> [Task to complete]
Please give back only the lines below from the one containing "Set.mem_preimage, hPΦ, hΦ0]" to the one containing "[Function.comp_apply, Set.mem_preimage, A.apply_symm_apply]", each repeated word for word, both ends included.

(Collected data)

/-- A linear frame straightening `k ≠ 0` to `e₀`: `∃ A : E4 ≃L[ℝ] E4, A k = e₀` (the reflection
exchanging `k/‖k‖` and `e₀`, `Submodule.reflection_sub`, followed by the dilation by `‖k‖⁻¹`). -/
private theorem secShear_exists_frame_aux (k : E4) (hk : k ≠ 0) :
    ∃ A : E4 ≃L[ℝ] E4, A k = (EuclideanSpace.single 0 1 : E4) := by
  have hk' : ‖k‖ ≠ 0 := norm_ne_zero_iff.mpr hk
  set v : E4 := ‖k‖⁻¹ • k with hv
  have hvn : ‖v‖ = ‖(EuclideanSpace.single 0 1 : E4)‖ := by
    rw [hv, norm_smul, norm_inv, norm_norm, inv_mul_cancel₀ hk', PiLp.norm_single, norm_one]
  have hRv : (ℝ ∙ (v - EuclideanSpace.single 0 1))ᗮ.reflection v = EuclideanSpace.single 0 1 :=
    Submodule.reflection_sub hvn
  refine ⟨(ℝ ∙ (v - EuclideanSpace.single 0 1))ᗮ.reflection.toContinuousLinearEquiv.trans
    (LinearEquiv.smulOfNeZero ℝ E4 ‖k‖⁻¹ (inv_ne_zero hk')).toContinuousLinearEquiv, ?_⟩
  have hk2 : ‖k‖ • v = k := by rw [hv, smul_smul, mul_inv_cancel₀ hk', one_smul]
  have h3 : (ℝ ∙ (v - EuclideanSpace.single 0 1))ᗮ.reflection (‖k‖ • v) =
      ‖k‖ • (EuclideanSpace.single 0 1 : E4) := by
    rw [map_smul, hRv]
  rw [hk2] at h3
  rw [ContinuousLinearEquiv.trans_apply]
  simp only [LinearIsometryEquiv.coe_toContinuousLinearEquiv,
    LinearEquiv.coe_toContinuousLinearEquiv', LinearEquiv.smulOfNeZero_apply]
  rw [h3, smul_smul, inv_mul_cancel₀ hk', one_smul]

/-- The adapted linear frame: for `k ≠ 0` and a covector `ℓ ≠ 0` with `ℓ k = 0` there is
`A : E4 ≃L[ℝ] E4` with `A k = e₀` and `ℓ (A⁻¹ e₁) ≠ 0` (the frame of
`secShear_exists_frame_aux` followed by a coordinate swap `1 ↔ j`, where `ℓ (A₀⁻¹ e_j) ≠ 0` for
some `j ≠ 0` because `ℓ ∘ A₀⁻¹ ≠ 0` vanishes on `e₀`). -/
private theorem secShear_exists_frame (k : E4) (hk : k ≠ 0) (ℓ : E4 →L[ℝ] ℝ) (hℓk : ℓ k = 0)
    (hℓ : ℓ ≠ 0) :
    ∃ A : E4 ≃L[ℝ] E4, A k = (EuclideanSpace.single 0 1 : E4) ∧
      ℓ (A.symm (EuclideanSpace.single 1 1 : E4)) ≠ 0 := by
  obtain ⟨A₀, hA₀⟩ := secShear_exists_frame_aux k hk
  have hA₀' : A₀.symm (EuclideanSpace.single 0 1 : E4) = k := by
    rw [← hA₀, A₀.symm_apply_apply]
  obtain ⟨j, hj0, hj⟩ : ∃ j : Fin 4, j ≠ 0 ∧ ℓ (A₀.symm (EuclideanSpace.single j 1)) ≠ 0 := by
    by_contra! hcon
    apply hℓ
    have h1 : ℓ.comp (A₀.symm : E4 →L[ℝ] E4) = 0 := by
      refine ContinuousLinearMap.coe_inj.mp
        ((EuclideanSpace.basisFun (Fin 4) ℝ).toBasis.ext fun i => ?_)
      rcases eq_or_ne i 0 with rfl | hi
      · simp [hA₀', hℓk]
      · simp [hcon i hi]
    have h2 : ℓ = (ℓ.comp (A₀.symm : E4 →L[ℝ] E4)).comp (A₀ : E4 →L[ℝ] E4) := by
      ext x; simp
    rw [h2, h1, ContinuousLinearMap.zero_comp]
  set T : E4 ≃ₗᵢ[ℝ] E4 := LinearIsometryEquiv.piLpCongrLeft 2 ℝ ℝ (Equiv.swap (1 : Fin 4) j)
    with hT
  have hT0 : T (EuclideanSpace.single 0 1) = EuclideanSpace.single 0 1 := by
    rw [hT, LinearIsometryEquiv.piLpCongrLeft_single,
      Equiv.swap_apply_of_ne_of_ne (by decide) hj0.symm]
  have hTj : T (EuclideanSpace.single j 1) = EuclideanSpace.single 1 1 := by
    rw [hT, LinearIsometryEquiv.piLpCongrLeft_single, Equiv.swap_apply_right]
  have hTs : T.symm (EuclideanSpace.single 1 1) = EuclideanSpace.single j 1 :=
    T.injective (by rw [T.apply_symm_apply, hTj])
  refine ⟨A₀.trans T.toContinuousLinearEquiv, ?_, ?_⟩
  · rw [ContinuousLinearEquiv.trans_apply, hA₀]
    simpa using hT0
  · rw [ContinuousLinearEquiv.symm_trans_apply]
    have : T.toContinuousLinearEquiv.symm (EuclideanSpace.single 1 1) =
        T.symm (EuclideanSpace.single 1 1) := rfl
    rw [this, hTs]
    exact hj

/-- **The shear in `E4`, with the adapted frame as data.**  For `f` of class `C^∞` on an open
`S ∋ 0` with `f 0 = 0` and a frame `A : E4 ≃L[ℝ] E4` with `A k = e₀`, `df₀ (A⁻¹ e₁) ≠ 0`:
with `pr z = z - z₀ e₀`, `G z = f (A⁻¹ (pr z))` and the shear `Φ z = z + (G z - z₁) • e₁` (so
`Φ 0 = 0`, `(Φ z)₁ = G z`, `Φ ∘ pr = pr ∘ Φ`, `dΦ e₀ = e₀`, `dΦ₀` injective), the inverse function
theorem gives a local inverse `Φ⁻¹` near `0 = Φ 0`; on a small ball `O₂` around `0` (inside the
target, with `Φ⁻¹ (O₂)` inside the set where `Φ` is smooth with invertible derivative, inside
`A (S)` and inside `pr ⁻¹' (source)`) the maps `Θ = Φ ∘ A` on `O₁ = Θ ⁻¹' O₂` and `Θi = A⁻¹ ∘ Φ⁻¹`
on `O₂` have all the listed properties. -/
private theorem secShear_core (f : E4 → ℝ) (S : Set E4) (k : E4) (A : E4 ≃L[ℝ] E4)
    (hS : IsOpen S) (h0S : (0 : E4) ∈ S) (hf : ContDiffOn ℝ ∞ f S) (hf0 : f 0 = 0)
    (hAk : A k = (EuclideanSpace.single 0 1 : E4))
    (hα : fderiv ℝ f 0 (A.symm (EuclideanSpace.single 1 1 : E4)) ≠ 0) :
    ∃ (O₁ O₂ : Set E4) (Θ Θi : E4 → E4), IsOpen O₁ ∧ IsOpen O₂ ∧ Convex ℝ O₂ ∧ (0 : E4) ∈ O₁ ∧
      O₁ ⊆ S ∧ Θ 0 = 0 ∧ (∀ y ∈ O₁, Θ y ∈ O₂ ∧ Θi (Θ y) = y) ∧
      (∀ z ∈ O₂, Θi z ∈ O₁ ∧ Θ (Θi z) = z) ∧ ContDiffOn ℝ ∞ Θ O₁ ∧ ContDiffOn ℝ ∞ Θi O₂ ∧
      (∀ y ∈ O₁, fderiv ℝ Θ y k = EuclideanSpace.single 0 1) ∧
      (∀ z ∈ O₂, z - (z 0) • EuclideanSpace.single 0 1 ∈ O₂) ∧
      (∀ y ∈ O₁, (Θ y) 1 = f (Θi (Θ y - ((Θ y) 0) • EuclideanSpace.single 0 1))) := by
  -- the projection `pr` killing the coordinate `0`, as a continuous linear map
  obtain ⟨pr, hpr⟩ :
      ∃ pr : E4 →L[ℝ] E4, ∀ z : E4, pr z = z - (z 0) • (EuclideanSpace.single 0 1 : E4) :=
    ⟨ContinuousLinearMap.id ℝ E4 - ContinuousLinearMap.smulRight
      (EuclideanSpace.proj (0 : Fin 4) : E4 →L[ℝ] ℝ) (EuclideanSpace.single 0 1 : E4), fun z => rfl⟩
  -- the pulled-back function `G`, the shear `Φ`, their derivatives `L z`, `M (L z)`
  set G : E4 → ℝ := fun z => f (A.symm (pr z)) with hGdef
  set Φ : E4 → E4 := fun z => z + (G z - z 1) • (EuclideanSpace.single 1 1 : E4) with hΦdef
  set L : E4 → E4 →L[ℝ] ℝ := fun z =>
    (fderiv ℝ f (A.symm (pr z))).comp ((A.symm : E4 →L[ℝ] E4).comp pr) with hLdef
  set M : (E4 →L[ℝ] ℝ) → E4 →L[ℝ] E4 := fun φ =>
    ContinuousLinearMap.id ℝ E4 + ContinuousLinearMap.smulRight
      (φ - (EuclideanSpace.proj (1 : Fin 4) : E4 →L[ℝ] ℝ)) (EuclideanSpace.single 1 1 : E4)
    with hMdef
  set V : Set E4 := {z | A.symm (pr z) ∈ S}
  have hV : IsOpen V := hS.preimage (A.symm.continuous.comp pr.continuous)
  have h0V : (0 : E4) ∈ V := by
    rw [Set.mem_setOf_eq, map_zero, map_zero]
    exact h0S
  -- elementary identities
  have hprpr : ∀ z : E4, pr (pr z) = pr z := by
    intro z
    have h0 : (pr z) 0 = 0 := by rw [hpr]; simp
    rw [hpr (pr z), h0, zero_smul, sub_zero]
  have hGpr : ∀ z, G (pr z) = G z := fun z => by simp only [hGdef, hprpr]
  have hΦpr : ∀ z, Φ (pr z) = pr (Φ z) := fun z => secShear_shear_proj pr hpr G hGpr z
  have hΦpr' : ∀ z : E4, Φ (z - (z 0) • (EuclideanSpace.single 0 1 : E4)) =
      Φ z - ((Φ z) 0) • (EuclideanSpace.single 0 1 : E4) := by
    intro z
    rw [← hpr, ← hpr]
    exact hΦpr z
  have hGap : ∀ z : E4, G z = f (A.symm (z - (z 0) • (EuclideanSpace.single 0 1 : E4))) :=
    fun z => by simp only [hGdef, hpr]
  have hΦ1 : ∀ z, (Φ z) 1 = G z := fun z => by simp [hΦdef]
  have hG0 : G 0 = 0 := by simp [hGdef, hf0]
  have hΦ0 : Φ 0 = 0 := by simp [hΦdef, hG0]
  -- smoothness of `G` and `Φ` on `V`
  have hGs : ContDiffOn ℝ ∞ G V :=
    hf.comp ((A.symm : E4 →L[ℝ] E4).comp pr).contDiff.contDiffOn fun z hz => hz
  have hΦs : ContDiffOn ℝ ∞ Φ V :=
    contDiffOn_id.add ((hGs.sub
      (EuclideanSpace.proj (1 : Fin 4) : E4 →L[ℝ] ℝ).contDiff.contDiffOn).smul contDiffOn_const)
  -- derivatives of `G` and `Φ`
  have hGd : ∀ z ∈ V, HasFDerivAt G (L z) z := by
    intro z hz
    have hfd : HasFDerivAt f (fderiv ℝ f (A.symm (pr z))) (A.symm (pr z)) :=
      ((hf.contDiffAt (hS.mem_nhds hz)).differentiableAt (by simp)).hasFDerivAt
    exact hfd.comp z ((A.symm : E4 →L[ℝ] E4).comp pr).hasFDerivAt
  have hΦd : ∀ z ∈ V, HasFDerivAt Φ (M (L z)) z :=
    fun z hz => secShear_hasFDerivAt_shear (hGd z hz)
  -- the derivative of `Φ` fixes `e₀`
  have hΦde₀ : ∀ z : E4, M (L z) (EuclideanSpace.single 0 1) = EuclideanSpace.single 0 1 := by
    intro z
    simp [hMdef, hLdef, hpr]
  -- the derivative of `Φ` at `0` is invertible
  have hinj : Function.Injective (M (L 0)) := by
    apply secShear_shearD_injective
    simpa [hLdef, hpr] using hα
  obtain ⟨L0, hL0⟩ := secShear_exists_equiv _ hinj
  have hΦd0 : HasFDerivAt Φ (L0 : E4 →L[ℝ] E4) 0 := by rw [hL0]; exact hΦd 0 h0V
  have hΦc0 : ContDiffAt ℝ ∞ Φ 0 := hΦs.contDiffAt (hV.mem_nhds h0V)
  -- the inverse function theorem
  set P := hΦc0.toOpenPartialHomeomorph Φ hΦd0 (by simp)
  have hPΦ : (P : E4 → E4) = Φ := rfl
  have h0src : (0 : E4) ∈ P.source := hΦc0.mem_toOpenPartialHomeomorph_source hΦd0 (by simp)
  have h0tgt : (0 : E4) ∈ P.target := by
    have h := hΦc0.image_mem_toOpenPartialHomeomorph_target hΦd0 (by simp)
    rwa [hΦ0] at h
  have hPl : ∀ x ∈ P.source, P.symm (Φ x) = x := fun x hx => by
    rw [← hPΦ]
    exact P.left_inv hx
  have hPr : ∀ z ∈ P.target, Φ (P.symm z) = z := fun z hz => by
    rw [← hPΦ]
    exact P.right_inv hz
  have hPs0 : P.symm 0 = 0 := by
    have h := hPl 0 h0src
    rwa [hΦ0] at h
  -- the open set where `Φ` is smooth with invertible derivative
  set W : Set E4 := V ∩ fderiv ℝ Φ ⁻¹' (Set.range ((↑) : (E4 ≃L[ℝ] E4) → E4 →L[ℝ] E4))
  have hW : IsOpen W :=
    (hΦs.continuousOn_fderiv_of_isOpen hV (by simp)).isOpen_inter_preimage hV
      ContinuousLinearEquiv.isOpen
  have h0W : (0 : E4) ∈ W := ⟨h0V, L0, hΦd0.fderiv.symm⟩
  -- the good neighbourhood of `0` and the ball `O₂`
  set N : Set E4 := P.source ∩ W ∩ {z | A.symm z ∈ S} ∩ {z | pr z ∈ P.source}
  have hN : IsOpen N :=
    ((P.open_source.inter hW).inter (hS.preimage A.symm.continuous)).inter
      (P.open_source.preimage pr.continuous)
  have h0N : (0 : E4) ∈ N := by
    refine ⟨⟨⟨h0src, h0W⟩, ?_⟩, ?_⟩
    · rw [Set.mem_setOf_eq, map_zero]
      exact h0S
    · rw [Set.mem_setOf_eq, map_zero]
      exact h0src
  obtain ⟨r, hr, hball⟩ : ∃ r > 0, Metric.ball (0 : E4) r ⊆ P.target ∩ P.symm ⁻¹' N :=
    Metric.isOpen_iff.mp (P.isOpen_inter_preimage_symm hN) 0
      ⟨h0tgt, Set.mem_preimage.2 (by rw [hPs0]; exact h0N)⟩
  -- `O₁ := A ⁻¹' (source ∩ Φ ⁻¹' O₂)` and what membership in it gives
  set O₁ : Set E4 := A ⁻¹' (P.source ∩ P ⁻¹' Metric.ball (0 : E4) r)
  have key : ∀ y ∈ O₁, A y ∈ P.source ∧ Φ (A y) ∈ Metric.ball (0 : E4) r ∧ A y ∈ N := by
    intro y hy
    have hy1 : A y ∈ P.source := hy.1
    have hy2 : Φ (A y) ∈ Metric.ball (0 : E4) r := by
      have h := Set.mem_preimage.1 hy.2
      rwa [hPΦ] at h
    refine ⟨hy1, hy2, ?_⟩
    have h := Set.mem_preimage.1 (hball hy2).2
    rwa [hPl _ hy1] at h
  refine ⟨O₁, Metric.ball 0 r, Φ ∘ A, A.symm ∘ P.symm, ?_, Metric.isOpen_ball, convex_ball 0 r,
    ?_, ?_, ?_, ?_, ?_, ?_, ?_, ?_, ?_, ?_⟩
  · exact (P.isOpen_inter_preimage Metric.isOpen_ball).preimage A.continuous
  · rw [Set.mem_preimage, map_zero, Set.mem_inter_iff, Set.mem_preimage, hPΦ, hΦ0]
    exact ⟨h0src, Metric.mem_ball_self hr⟩
  · intro y hy
    simpa using (key y hy).2.2.1.2
  · rw [Function.comp_apply, map_zero, hΦ0]
  · intro y hy
    obtain ⟨hy1, hy2, -⟩ := key y hy
    refine ⟨hy2, ?_⟩
    simp only [Function.comp_apply]
    rw [hPl _ hy1, A.symm_apply_apply]
  · intro z hz
    have hzT : z ∈ P.target := (hball hz).1
    refine ⟨?_, ?_⟩
    · rw [Function.comp_apply, Set.mem_preimage, A.apply_symm_apply]
      exact ⟨P.map_target hzT, Set.mem_preimage.2 (by rw [P.right_inv hzT]; exact hz)⟩
    · simp only [Function.comp_apply]
      rw [A.apply_symm_apply, hPr z hzT]
  · exact hΦs.comp A.contDiff.contDiffOn fun y hy => (key y hy).2.2.1.1.2.1
  · intro z hz
    have hzT : z ∈ P.target := (hball hz).1
    have hNz : P.symm z ∈ N := Set.mem_preimage.1 (hball hz).2
    have hVz : P.symm z ∈ V := hNz.1.1.2.1
    obtain ⟨e, he⟩ := Set.mem_preimage.1 hNz.1.1.2.2
    have hd : HasFDerivAt P (e : E4 →L[ℝ] E4) (P.symm z) := by
      rw [he, hPΦ]
      exact (hΦd _ hVz).differentiableAt.hasFDerivAt
    have hsm : ContDiffAt ℝ ∞ P (P.symm z) := by
      rw [hPΦ]
      exact hΦs.contDiffAt (hV.mem_nhds hVz)
    exact (A.symm.contDiff.contDiffAt.comp z (P.contDiffAt_symm hzT hd hsm)).contDiffWithinAt
  · intro y hy
    have hVy : A y ∈ V := (key y hy).2.2.1.1.2.1
    have hAk' : (A : E4 →L[ℝ] E4) k = EuclideanSpace.single 0 1 := hAk
    rw [((hΦd (A y) hVy).comp y A.hasFDerivAt).fderiv, ContinuousLinearMap.comp_apply, hAk']
    exact hΦde₀ (A y)
  · intro z hz
    have h := secShear_norm_proj_le z
    rw [Metric.mem_ball, dist_zero_right] at hz ⊢
    exact lt_of_le_of_lt h hz
  · intro y hy
    obtain ⟨-, -, hyN⟩ := key y hy
    have hprs : A y - ((A y) 0) • (EuclideanSpace.single 0 1 : E4) ∈ P.source := by
      have h := hyN.2
      rw [Set.mem_setOf_eq, hpr] at h
      exact h
    simp only [Function.comp_apply]
    rw [← hΦpr' (A y), hPl _ hprs, hΦ1, hGap]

> [The answer]
  · rw [Set.mem_preimage, map_zero, Set.mem_inter_iff, Set.mem_preimage, hPΦ, hΦ0]
    exact ⟨h0src, Metric.mem_ball_self hr⟩
  · intro y hy
    simpa using (key y hy).2.2.1.2
  · rw [Function.comp_apply, map_zero, hΦ0]
  · intro y hy
    obtain ⟨hy1, hy2, -⟩ := key y hy
    refine ⟨hy2, ?_⟩
    simp only [Function.comp_apply]
    rw [hPl _ hy1, A.symm_apply_apply]
  · intro z hz
    have hzT : z ∈ P.target := (hball hz).1
    refine ⟨?_, ?_⟩
    · rw [Function.comp_apply, Set.mem_preimage, A.apply_symm_apply]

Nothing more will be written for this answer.